WHAT NEEDS TO BE DONE: The answer consists solely of the listing's lines from the first through the line containing "an automorphism of", each reproduced exactly.

= = =

/-! ## §3 Sextic `(1,2)` and decic `(2,3)` slots: Markman's theorems alone -/

/-- **HEADLINE — ANY NUMBER OF SEXTIC `(1,2)` AND DECIC `(2,3)` CM FIELDS SHARING `k` WITH STABILISER-TRANSITIVE AUTOMORPHISMS, GIVEN ONLY MARKMAN'S TWO THEOREMS —
NO TOWER, NO ORDERING.**  `k = Kf i₀` imaginary quadratic, `E = A 0 ⊨ (k; {τ})`, `B_m = A (m+1) ⊨ (K_m; Φ (m+1))`, `[K_m : ℚ] = 2 n_m` with `(n_m, p_m) ∈ {(3,1), (5,2)}`
(`p_m` members of `Φ (m+1)` over `τ`); for `m₀ ≠ m` and `τ`-embeddings `s, s'` of `K_m` an automorphism of `ℂ` over `τ(k)` fixes all `τ`-embeddings of `K_{m₀}` and carries
`s` to `s'`.  Then the Hodge conjecture holds for EVERY product of copies `⨁_j A(κ j)`.  `HC_CM` is NOT asserted. [cite: Markman2025SurveySecant, Thm. 1.2]
[cite: Markman2025SecantWeil, Thm 1.5.1] [cite: Pohlmann1968, Thm 1] [cite: MoonenZarhin1995Duke, Thm. 2.4] -/
theorem hodgeConjectureFor_biproduct_comp_of_sexticsDecics_of_stabiliserTransitive (hW4 : Markman2025_weilClasses_algebraic_abelianFourfold)
    (hM6 : Markman2025_weilClasses_algebraic_hyperbolicSixfold) (n p : Fin r → ℕ) (hnp : ∀ m, (n m = 3 ∧ p m = 1) ∨ (n m = 5 ∧ p m = 2))
    {N : ℕ} (κ : Fin N → Fin (r + 1)) (h2 : Module.finrank ℚ (Kf i₀) = 2) (hdeg : ∀ m : Fin r, Module.finrank ℚ (Kf (is m)) = 2 * n m)
    (im : ∀ m : Fin r, Kf i₀ →+* Kf (is m)) (hA : ∀ j, IsCMTypeRealisation (Φ j) (A j) (ι j) (θ j)) (hΨ : ∀ σ : Kf i₀ →+* ℂ, σ ∈ (Φ 0).1 ↔ σ = τ)
    (hp : ∀ m : Fin r, (Finset.univ.filter fun s : Kf (is m) →+* ℂ => s.comp (im m) = τ ∧ s ∈ (Φ m.succ).1).card = p m)
    (hST : ∀ (m₀ m : Fin r), m₀ ≠ m → ∀ s s' : Kf (is m) →+* ℂ, s.comp (im m) = τ → s'.comp (im m) = τ →
      ∃ ρ : ℂ ≃+* ℂ, (ρ : ℂ →+* ℂ).comp τ = τ ∧ (∀ u : Kf (is m₀) →+* ℂ, u.comp (im m₀) = τ → (ρ : ℂ →+* ℂ).comp u = u) ∧ (ρ : ℂ →+* ℂ).comp s = s') :
    HodgeConjectureFor (⨁ fun j => A (κ j)).dim (⨁ fun j => A (κ j)).X := by
  obtain ⟨δ₀, d, hd, hδ₀⟩ := CyclicSextic.exists_sq_eq_neg_nat_of_isTotallyComplex (Kf i₀) h2
  obtain ⟨δ, hδ, hτ⟩ := OcticCurveFourfold.exists_delta_of_mem h2 hd hδ₀ τ
  refine hodgeConjectureFor_biproduct_comp_of_stabiliserTransitive (is := is) (n := n) p (fun m => ?_) (fun m => ?_) (fun m => ?_) κ h2 hdeg im hST hτ hA hΨ hp
    fun m => ?_
  · rcases hnp m with ⟨h, -⟩ | ⟨h, -⟩ <;> rw [h] <;> norm_num
  · rcases hnp m with ⟨-, h⟩ | ⟨-, h⟩ <;> rw [h] <;> norm_num
  · rcases hnp m with ⟨h, h'⟩ | ⟨h, h'⟩ <;> rw [h, h'] <;> norm_num
  · exact weilHyp_of_markman_intrinsic hW4 hM6 m ((hnp m).elim (fun h => Or.inl h) fun h => Or.inr (Or.inr (Or.inr h))) (hdeg m) h2 hd hδ hA hΨ (hp m)

/-- **Dominated form.** [cite: Markman2025SurveySecant, Thm. 1.2] [cite: Markman2025SecantWeil, Thm 1.5.1] [cite: MumfordAV1970, §19] -/
theorem hodgeConjectureFor_of_avDominatedBy_comp_of_sexticsDecics_of_stabiliserTransitive (hW4 : Markman2025_weilClasses_algebraic_abelianFourfold)
    (hM6 : Markman2025_weilClasses_algebraic_hyperbolicSixfold) (n p : Fin r → ℕ) (hnp : ∀ m, (n m = 3 ∧ p m = 1) ∨ (n m = 5 ∧ p m = 2))
    {N : ℕ} (κ : Fin N → Fin (r + 1)) (h2 : Module.finrank ℚ (Kf i₀) = 2) (hdeg : ∀ m : Fin r, Module.finrank ℚ (Kf (is m)) = 2 * n m)
    (im : ∀ m : Fin r, Kf i₀ →+* Kf (is m)) (hA : ∀ j, IsCMTypeRealisation (Φ j) (A j) (ι j) (θ j)) (hΨ : ∀ σ : Kf i₀ →+* ℂ, σ ∈ (Φ 0).1 ↔ σ = τ)
    (hp : ∀ m : Fin r, (Finset.univ.filter fun s : Kf (is m) →+* ℂ => s.comp (im m) = τ ∧ s ∈ (Φ m.succ).1).card = p m)
    (hST : ∀ (m₀ m : Fin r), m₀ ≠ m → ∀ s s' : Kf (is m) →+* ℂ, s.comp (im m) = τ → s'.comp (im m) = τ →
      ∃ ρ : ℂ ≃+* ℂ, (ρ : ℂ →+* ℂ).comp τ = τ ∧ (∀ u : Kf (is m₀) →+* ℂ, u.comp (im m₀) = τ → (ρ : ℂ →+* ℂ).comp u = u) ∧ (ρ : ℂ →+* ℂ).comp s = s')
    {X : AbelianVariety ℂ} (hX : Domination.AVDominatedBy X (⨁ fun j => A (κ j))) : HodgeConjectureFor X.dim X.X :=
  Domination.hodgeConjectureFor_of_avDominatedBy
    (hodgeConjectureFor_biproduct_comp_of_sexticsDecics_of_stabiliserTransitive hW4 hM6 n p hnp κ h2 hdeg im hA hΨ hp hST) hX

/-! ## §4 Sextic fields only: the PAIRWISE Galois-closure condition -/

/-- **HEADLINE — ANY NUMBER OF SEXTIC CM FIELDS THROUGH `k`, EACH HAVING NO `τ`-EMBEDDING INTO THE GALOIS CLOSURE OF ANOTHER, GIVEN ONLY MARKMAN'S FOURFOLD THEOREM.**
`k = Kf i₀` imaginary quadratic, `E = A 0 ⊨ (k; {τ})`, `T_m = A (m+1) ⊨ (K_m; Φ (m+1))` over SEXTIC CM fields `K_m ⊇ i_m(k)` with ONE member of `Φ (m+1)` over `τ`
(`(1,2)`-threefolds), such that for `m₀ ≠ m` EVERY `τ`-embedding of `K_m` takes a value outside the Galois closure of `K_{m₀}` in `ℂ` (a PAIRWISE condition — no tower, no
order; e.g. the pure cubic triple `k(∛2), k(∛3), k(∛6)`, `k = ℚ(√−3)`).  Then the Hodge conjecture holds for EVERY product of copies `E^a × ∏_m T_m^{b_m}`.  `HC_CM` is NOT
asserted. [cite: Markman2025SurveySecant, Thm. 1.2] [cite: Pohlmann1968, Thm 1] [cite: MoonenZarhin1995Duke, Thm. 2.4] [cite: Lang2002, VI §1 Thm. 1.1 and Cor. 1.6] -/
theorem hodgeConjectureFor_biproduct_comp_of_sextics_of_outside_closures (hW4 : Markman2025_weilClasses_algebraic_abelianFourfold)
    {N : ℕ} (κ : Fin N → Fin (r + 1)) (h2 : Module.finrank ℚ (Kf i₀) = 2) (h6 : ∀ m : Fin r, Module.finrank ℚ (Kf (is m)) = 6)
    (im : ∀ m : Fin r, Kf i₀ →+* Kf (is m)) (hA : ∀ j, IsCMTypeRealisation (Φ j) (A j) (ι j) (θ j)) (hΨ : ∀ σ : Kf i₀ →+* ℂ, σ ∈ (Φ 0).1 ↔ σ = τ)
    (h1 : ∀ m : Fin r, (Finset.univ.filter fun s : Kf (is m) →+* ℂ => s.comp (im m) = τ ∧ s ∈ (Φ m.succ).1).card = 1)
    (hout : ∀ (m₀ m : Fin r), m₀ ≠ m → ∀ s : Kf (is m) →+* ℂ, s.comp (im m) = τ → ∃ x, s x ∉ normalClosure ℚ (Kf (is m₀)) ℂ) :
    HodgeConjectureFor (⨁ fun j => A (κ j)).dim (⨁ fun j => A (κ j)).X := by
  obtain ⟨δ₀, d, hd, hδ₀⟩ := CyclicSextic.exists_sq_eq_neg_nat_of_isTotallyComplex (Kf i₀) h2
  obtain ⟨δ, hδ, hτ⟩ := OcticCurveFourfold.exists_delta_of_mem h2 hd hδ₀ τ
  have hττ : ComplexEmbedding.conjugate τ ≠ τ := QuarticCM.conjugate_ne τ
  have hk : ∀ σ : Kf i₀ →+* ℂ, σ = τ ∨ σ = ComplexEmbedding.conjugate τ := fun σ => QuarticCM.eq_or_eq_conjugate_of_quadratic h2 τ σ
  have hfr : ∀ m : Fin r, ∃ e : (Kf (is m) →+* ℂ) ≃ Fin 3 × Bool, (∀ s, (e s).2 = true ↔ s.comp (im m) = τ) ∧
      ∀ s, e (ComplexEmbedding.conjugate s) = ((e s).1, !(e s).2) := fun m => exists_signFrame (n := 3) (by rw [h6 m]) h2 (im m) hττ hk
  choose e he_sign he_conj using hfr
  refine hodgeConjectureFor_biproduct_comp_of_stabiliserTransitive_frames (is := is) (n := fun _ => 3)
    (fun m => Finset.univ.filter fun a : Fin 3 => (e m).symm (a, true) ∈ (Φ m.succ).1) (fun _ => 1)
    (fun m => (card_posSet (he_sign m) (Φ m.succ)).trans (h1 m)) (fun _ => by norm_num) (fun _ => Nat.one_pos) (fun _ => by norm_num) κ h2 im hτ hA e he_sign
    he_conj hΨ (fun m s => mem_iff_snd_eq_decide_mem_posSet (he_conj m) (Φ m.succ) s) (fun m₀ m hm a a' => ?_) fun m => ?_
  · exact stabTransitive_realisedTuples_of_outside (e := e) he_sign (fun _ => Nat.succ_pos 2) m₀ m rfl (hout m₀ m hm) a a'
  · exact weilHyp_of_markman_fourfold_intrinsic hW4 m (h6 m) h2 hd hδ hA hΨ (h1 m)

= = =

RESULT FOR THIS EXERCISE:
/-! ## §3 Sextic `(1,2)` and decic `(2,3)` slots: Markman's theorems alone -/

/-- **HEADLINE — ANY NUMBER OF SEXTIC `(1,2)` AND DECIC `(2,3)` CM FIELDS SHARING `k` WITH STABILISER-TRANSITIVE AUTOMORPHISMS, GIVEN ONLY MARKMAN'S TWO THEOREMS —
NO TOWER, NO ORDERING.**  `k = Kf i₀` imaginary quadratic, `E = A 0 ⊨ (k; {τ})`, `B_m = A (m+1) ⊨ (K_m; Φ (m+1))`, `[K_m : ℚ] = 2 n_m` with `(n_m, p_m) ∈ {(3,1), (5,2)}`
(`p_m` members of `Φ (m+1)` over `τ`); for `m₀ ≠ m` and `τ`-embeddings `s, s'` of `K_m` an automorphism of `ℂ` over `τ(k)` fixes all `τ`-embeddings of `K_{m₀}` and carries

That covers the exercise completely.